Using the data below, copy every line that contains the word "ENNReal".

**Supplied data**
+--

import Literature.Analysis.FluidPDE.NSLerayBlowupRateTopHolds
import Literature.Analysis.FluidPDE.NSCriticalClosureProofs
import Literature.Analysis.FluidPDE.TaoLocalisationHolds
import HarnessLib

/-!
# Route TypeICertificateLadder — `RungZero` (item stmt-NavierStokesRegularity-2886)

RUNG ZERO of the Type-I certificate ladder (Leray 1934, §19 (3.8)–(3.9), p. 224; Ożański–Pooley
2018, Cor. 6.25): some positive "collapse Reynolds number" `C₀` is excluded — a classical solution
of the unforced Navier–Stokes system on `ℝ³ × [0, T)` which is Leray–Hopf from its rapidly
decaying datum and satisfies `√(T - t) ‖u(t, x)‖ ≤ C₀ √ν` for all `x` and all `t < T` near `T`
extends smoothly past `T`.

The statement is the item's Prop **verbatim**; this module imports NO route (`Theses`) file, so
that a `_holds` link may import it into the route file without an import cycle (landing note of
the route-repair planner on `Theses/TypeICertificateLadder.lean`, 2026-08-15T22:31Z; pattern of
`Theorems/NoBlowupToClay.lean`).

## Proof (every input is a theorem of the tree)

Let `c > 0` be the universal constant of Leray's lower rate
`Literature.Analysis.FluidPDE.leray_blowup_rate_top` — discharged as
`leray_blowup_rate_top_holds` (`NSLerayBlowupRateTopHolds.lean`): a maximal smooth solution with
lifespan `T` which is Leray–Hopf from `u(0)` and essentially bounded on every closed sub-strip
`[0, T'] × ℝ³`, `T' < T`, has `‖u(t)‖_{L^∞} ≥ c √ν / √(T - t)` for every `t ∈ [0, T)`.
Take `C₀ := c / 2`. If `u` did not extend past `T`, `(u, p)` would be a maximal smooth solution
(`IsMaximalSmoothSolution` := classical on `Ico 0 T` ∧ no extension); the sub-strip boundedness is
Tao 2013, Cor. 11.1 (+ Cor. 4.3, Thm. 5.4 (iv)) with the Sobolev imbedding, in the tree
`eLpNorm_uncurry_top_lt_top_of_tao2011` fed with the discharged
`tao2011_hasBoundedSobolevNormsOn_holds`. Pick `t ∈ [0, T)` in the eventual set of the rate
hypothesis (`𝓝[<] T` is non-trivial): the pointwise bound `‖u(t, x)‖ ≤ (c/2) √ν / √(T - t)` gives
`‖u(t)‖_{L^∞} ≤ (c/2) √ν / √(T - t) < c √ν / √(T - t) ≤ ‖u(t)‖_{L^∞}` — absurd.

References: J. Leray, Acta Math. 63 (1934), §19 (3.8)–(3.9); W. S. Ożański, B. C. Pooley,
*Leray's fundamental work on the Navier–Stokes equations: a modern review* (2018), Cor. 6.25;
T. Tao, Anal. PDE 6 (2013), Cor. 11.1.
-/

noncomputable section

open MeasureTheory TopologicalSpace Set Function Filter
open _root_.Topology
open scoped ENNReal NNReal
open Literature.Analysis.FluidPDE

namespace Summit.NavierStokesRegularity.NavierStokesRegularity.Theorems

/-- **Rung zero of the Type-I certificate ladder** (item stmt-NavierStokesRegularity-2886,
verbatim; Leray 1934, §19 (3.9)): there is `C > 0` such that every classical solution of the
unforced Navier–Stokes system on `ℝ³ × [0, T)` (`ν, T > 0`) which is Leray–Hopf on `[0, T]` from
its rapidly decaying datum and obeys the eventual dimensionless rate
`√(T - t) ‖u(t, x)‖ ≤ C √ν` (all `x`, all `t < T` close to `T`) extends smoothly past `T`.
Proof: `C := c/2`, `c` the constant of `leray_blowup_rate_top_holds`; a non-extending solution is
maximal, bounded on closed sub-strips by `eLpNorm_uncurry_top_lt_top_of_tao2011`
(`tao2011_hasBoundedSobolevNormsOn_holds`), and at a time `t < T` of the eventual set
`‖u(t)‖_∞ ≤ (c/2)√ν/√(T-t)` contradicts Leray's `c√ν/√(T-t) ≤ ‖u(t)‖_∞`. -/
theorem typeICertificateLadder_rungZero :
    ∃ C : ℝ, 0 < C ∧ ∀ (ν T : ℝ), 0 < ν → 0 < T → ∀ (u : ℝ → EuclideanSpace ℝ (Fin 3) → EuclideanSpace ℝ (Fin 3)) (p : ℝ → EuclideanSpace ℝ (Fin 3) → ℝ), Literature.Analysis.FluidPDE.IsClassicalNSSolutionOn (Set.Ico 0 T) ν 0 u p → Literature.Analysis.FluidPDE.IsLerayHopfOn T ν 0 (u 0) u → Literature.Analysis.FluidPDE.HasRapidSpatialDecay (u 0) → (∀ᶠ t in 𝓝[<] T, ∀ x, Real.sqrt (T - t) * ‖u t x‖ ≤ C * Real.sqrt ν) → Literature.Analysis.FluidPDE.HasSmoothExtensionPast ν 0 u T := by
  obtain ⟨c, hc, hrate⟩ := leray_blowup_rate_top_holds
  refine ⟨c / 2, by positivity, ?_⟩
  intro ν T hν hT u p hsol hLH hdec hev
  by_contra hext
  -- a non-extending classical solution is a maximal smooth solution with lifespan `T`
  have hmax : IsMaximalSmoothSolution ν 0 u p T := ⟨hsol, hext⟩
  -- bounded on every closed sub-strip `[0, T'] × ℝ³` (Tao 2013, Cor. 11.1 + Sobolev)
  have hbdd : ∀ T' ∈ Ioo 0 T, eLpNorm (uncurry u) ∞
      ((volume : Measure (ℝ × EuclideanSpace ℝ (Fin 3))).restrict (Icc 0 T' ×ˢ univ)) < ∞ :=
    eLpNorm_uncurry_top_lt_top_of_tao2011 tao2011_hasBoundedSobolevNormsOn_holds hν hsol hLH hdec
  -- Leray's lower rate along `[0, T)`
  have hr := hrate ν T hν hT u p hmax hLH hbdd
  -- a time `t ∈ [0, T)` at which the eventual upper rate holds
  have hIco : ∀ᶠ t in 𝓝[<] T, t ∈ Ico (0 : ℝ) T := Ico_mem_nhdsLT hT
  obtain ⟨t, ht, hrt⟩ := (hIco.and hev).exists
  have hTt : 0 < T - t := sub_pos.2 ht.2
  have hsq : 0 < Real.sqrt (T - t) := Real.sqrt_pos.2 hTt
  -- pointwise: `‖u t x‖ ≤ (c/2) √ν / √(T - t)`
  have hM : ∀ x, ‖u t x‖ ≤ c / 2 * Real.sqrt ν / Real.sqrt (T - t) := by
    intro x
    rw [le_div_iff₀ hsq]
    have h := hrt x
    linarith [mul_comm (Real.sqrt (T - t)) ‖u t x‖]
  -- hence `‖u t‖_∞ ≤ (c/2) √ν / √(T - t)`
  have h2 : eLpNorm (u t) ∞ volume ≤ ENNReal.ofReal (c / 2 * Real.sqrt ν / Real.sqrt (T - t)) := by
    rw [eLpNorm_exponent_top]
    exact eLpNormEssSup_le_of_ae_bound (Eventually.of_forall hM)
  have hpos : 0 ≤ c / 2 * Real.sqrt ν / Real.sqrt (T - t) := by positivity
  -- Leray: `c √ν / √(T - t) ≤ ‖u t‖_∞`; combine
  have h4 : c * Real.sqrt ν / Real.sqrt (T - t) ≤ c / 2 * Real.sqrt ν / Real.sqrt (T - t) :=
    (ENNReal.ofReal_le_ofReal_iff hpos).1 ((hr t ht).trans h2)
  have h5 := mul_le_mul_of_nonneg_right h4 hsq.le
  rw [div_mul_cancel₀ _ hsq.ne', div_mul_cancel₀ _ hsq.ne'] at h5
  have hK : 0 < c * Real.sqrt ν := mul_pos hc (Real.sqrt_pos.2 hν)
  linarith

end Summit.NavierStokesRegularity.NavierStokesRegularity.Theorems

end
/-! ### (10.9): correspondences supported in `X × W` -/

/-- **`[V]^*c` is algebraic for a prime cycle `V = closure {z} ⊆ X ⊗ X` over a point `x' = pr₂ z`
of positive codimension, given HC below dimension `2q`** (`q ≥ 1`). With `j : X₁ → closure {x'} ⊆ X`
a projective resolution (`dim X₁ = d' < 2q`) and `[V₁]` the lift of `[V]` along `X ◁ j`:
`[V]^*c = [V₁]^*(j^*c)` ((10.9)); `β = j^*c` is a rational `(q,q)`-class on `X₁`, ALGEBRAIC by the
induction hypothesis; through a resolution `τ : Ṽ₁ → X ⊗ X₁` of `V₁`, `[V₁]^*β = g_*(h^*β)` with
`h = τ ≫ pr₂ : Ṽ₁ → X₁` DOMINANT (`pr₂ z₁` is the generic point of `X₁`) and `g = τ ≫ pr₁`; so `h^*β`
is a rational `(q,q)`-class on the `2q`-fold `Ṽ₁` supported on the proper closed `h⁻¹(S)` (`β` dies
off a closed `S ⊊ X₁`), hence algebraic by descent + the hypothesis, and `g_*` preserves algebraic
classes. No cup product of algebraic classes (Prop. 9.20) is used.
[cite: VoisinHodgeII2003, proof of Prop. 10.26 (p. 306) and proof of Thm. 10.17 (10.9)] [cite: Kollar2007, Thm. 3.27] -/
theorem corrAct_primeCycle_mem_algebraicClasses_of_snd_of_hodgeBelowDim (G : GysinFormalism)
    {q : ℕ} {X : SchemeOver ℂ} (hX : IsSmoothProjective (2 * q) X)
    (hq : 1 ≤ q) (ih : HodgeBelowDim (2 * q)) (z : ↥(X ⊗ X).left)
    (hz : primeCycle z ∈ cyclesOfDim (X ⊗ X).left (2 * q))
    (hzn : Order.height z = ((2 * q : ℕ) : ℕ∞))
    (h1 : (1 : ℕ∞) ≤ Order.coheight ((snd X X).left.base z))
    (c : complexBetti X (2 * q)) (hc : IsRationalClass c) (hh : IsOfHodgeType (2 * q) X (2 * q) q q c) :
    G.corrAct hX hX (2 * q) ⟨primeCycle z, hz⟩ c ∈ algebraicClasses X q := by
  classical
  have hH := Literature.AlgebraicGeometry.Resolution.Hironaka1964_projective_holds
  have hI : hodgePQ_independent_of_hodgeModel := hodgePQ_independent_of_hodgeModel_holds
  set x' := (snd X X).left.base z with hx'
  set X₀ := ClosedSubvariety.ofPoint X.left x' with hX₀
  obtain ⟨d', X₁, π, hX₁, hπ, hdim⟩ := exists_resolution_ofPoint hH hX x'
  -- `d' = dim closure {x'} < 2q`
  have hd' : d' < 2 * q := by
    obtain ⟨a, b, ha, hb, hab⟩ := exists_height_eq_coheight_eq hX x'
    rw [hdim] at ha
    rw [hb] at h1
    have ha' : d' = a := by exact_mod_cast ha
    have hb' : 1 ≤ b := by exact_mod_cast h1
    omega
  have hXX₁ := IsSmoothProjective.tensor_holds hX hX₁
  haveI := noetherianSpace_of_isSmoothProjective hXX₁
  set j : X₁ ⟶ X := π ≫ X₀.ιOver with hj
  -- lift `[closure z]` along `X ◁ j`
  obtain ⟨z₁, hz₁, hmap⟩ := primeCycle_lift_of_isBirational_holds hX hX hX₁ X₀ j π.left rfl hπ z
    (by rw [ClosedSubvariety.genericPoint_ofPoint])
  have hz₁n' : Order.height z₁ = ((2 * q : ℕ) : ℕ∞) := by rw [hz₁, hzn]
  have hz₁n : primeCycle z₁ ∈ cyclesOfDim (X ⊗ X₁).left (2 * q) := primeCycle_mem_cyclesOfDim hz₁n'
  have hpush : cyclesOfDimMap (2 * q) (X ◁ j).left ⟨primeCycle z₁, hz₁n⟩ = ⟨primeCycle z, hz⟩ :=
    Subtype.ext hmap
  -- (10.9): `[V]^*c = [V₁]^*(j^*c)`
  rw [← hpush, G.corrAct_eq_corrActGen,
    G.corrActGen_cyclesOfDimMap_whiskerLeft hX hX hX₁ j rfl (show 2 * q + d' = 2 * q + d' from rfl) rfl
      (show 2 * q + 2 * d' = 2 * q + 2 * d' from rfl) ⟨primeCycle z₁, hz₁n⟩,
    LinearMap.comp_apply]
  -- `β = j^*c` is a rational `(q,q)`-class on `X₁` of dimension `d' < 2q`, hence ALGEBRAIC
  set β : complexBetti X₁ (2 * q) := (complexBetti.map j (2 * q)).hom c with hβ
  have hβrat : IsRationalClass β := hc.map _
  obtain ⟨B₁⟩ := (nonempty_hodgeModel_holds (n := d') (X := X₁)).nonempty hX₁
  have hβtyp : IsOfHodgeType d' X₁ (2 * q) q q β := preservesHodgeType_of_le hX₁ hX B₁ j hd'.le hh
  have hβalg : β ∈ algebraicClasses X₁ q := ih hd' hX₁ q β hβrat hβtyp
  -- `[V₁]^*β = g_*(h^*β)` through a resolution `τ : Ṽ₁ → X ⊗ X₁` of `closure {z₁}`
  obtain ⟨V, τ, η, hV, hηg, hηn, hτ⟩ := exists_resolution_primeCycle hH hXX₁ z₁ hz₁n'
  haveI : QuasiCompact τ.left := by
    haveI := isProper_left_of_isSmoothProjective hV hXX₁ τ
    infer_instance
  have hη : primeCycle η ∈ cyclesOfDim V.left (2 * q) := primeCycle_mem_cyclesOfDim hηn
  have hτ' : cyclesOfDimMap (2 * q) τ.left ⟨primeCycle η, hη⟩ = ⟨primeCycle z₁, hz₁n⟩ := Subtype.ext hτ
  rw [G.corrActGen_primeCycle_eq hX hX₁ _ _ z₁ hz₁n hV τ η hηg hη hτ' β]
  refine G.gysin_mem_algebraicClasses hV hX (τ ≫ fst X X₁) (p := q) (q := q) rfl ?_
  -- `h^*β` is a rational `(q,q)`-class on the `2q`-fold `Ṽ₁`, of coniveau `≥ 1` since `h` is dominant
  set h : V ⟶ X₁ := τ ≫ snd X X₁ with hhdef
  have h1rat : IsRationalClass (complexBetti.map h (2 * q) β) := hβrat.map _
  obtain ⟨BV⟩ := (nonempty_hodgeModel_holds (n := 2 * q) (X := V)).nonempty hV
  have h1typ : IsOfHodgeType (2 * q) V (2 * q) q q (complexBetti.map h (2 * q) β) :=
    hβtyp.map_of_independent hI hV hX₁ BV h
  have h1supp : complexBetti.map h (2 * q) β ∈ supportedClasses V (2 * q) 1 := by
    obtain ⟨S, hS, hSq, hβS⟩ := exists_isClosed_of_mem_supportedClasses hβalg
    have hpre : IsClosed (h.left.base ⁻¹' S) := hS.preimage h.left.base.hom.continuous
    refine mem_supportedClasses_of_restrictCompl_eq_zero hpre
      (fun v hv ↦ one_le_coheight_of_mem_of_isClosed hV hpre ?_ hv)
      (complexBetti.restrictCompl_map_eq_zero h hβS)
    -- `h⁻¹ S ≠ Ṽ₁`: `h η = pr₂ z₁` is the generic point of `X₁`, which is not in `S ⊊ X₁`
    intro huniv
    have hηS : h.left.base η ∈ S := by
      have hmem : η ∈ h.left.base ⁻¹' S := huniv ▸ Set.mem_univ η
      exact hmem
    have hτη : τ.left.base η = z₁ := base_eq_of_map_primeCycle_eq τ.left η z₁ hτ
    have hhη : h.left.base η = (snd X X₁).left.base z₁ := by
      rw [hhdef, Over.comp_left, Scheme.Hom.comp_apply, hτη]
    have hjsnd : j.left.base ((snd X X₁).left.base z₁) = x' := by
      have e1 : (X ◁ j).left.base z₁ = z := base_eq_of_map_primeCycle_eq (X ◁ j).left z₁ z hmap
      have e2 : ((X ◁ j) ≫ snd X X).left.base z₁ = (snd X X₁ ≫ j).left.base z₁ := by
        rw [whiskerLeft_snd]
      rw [Over.comp_left, Over.comp_left, Scheme.Hom.comp_apply, Scheme.Hom.comp_apply, e1] at e2
      exact e2.symm
    have hgen : IsGenericPoint ((snd X X₁).left.base z₁) (Set.univ : Set X₁.left) :=
      eq_genericPoint_of_le_height_base hX₁ hX j _ (by rw [hjsnd, hdim])
    have hqS := hSq _ hηS
    rw [hhη] at hqS
    -- the generic point has codimension `0`
    have h0 : Order.coheight ((snd X X₁).left.base z₁) = 0 :=
      Order.coheight_eq_zero.2 fun b _ ↦
        Scheme.le_iff_specializes.2 (hgen.specializes (Set.mem_univ b))
    rw [h0] at hqS
    have : q = 0 := by exact_mod_cast nonpos_iff_eq_zero.1 hqS
    omega
  exact supportedHodgeClasses_algebraic_of_hodgeBelowDim ih hV _ h1rat h1typ h1supp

+--

**Result of this task**
open scoped ENNReal NNReal
  have h2 : eLpNorm (u t) ∞ volume ≤ ENNReal.ofReal (c / 2 * Real.sqrt ν / Real.sqrt (T - t)) := by
    (ENNReal.ofReal_le_ofReal_iff hpos).1 ((hr t ht).trans h2)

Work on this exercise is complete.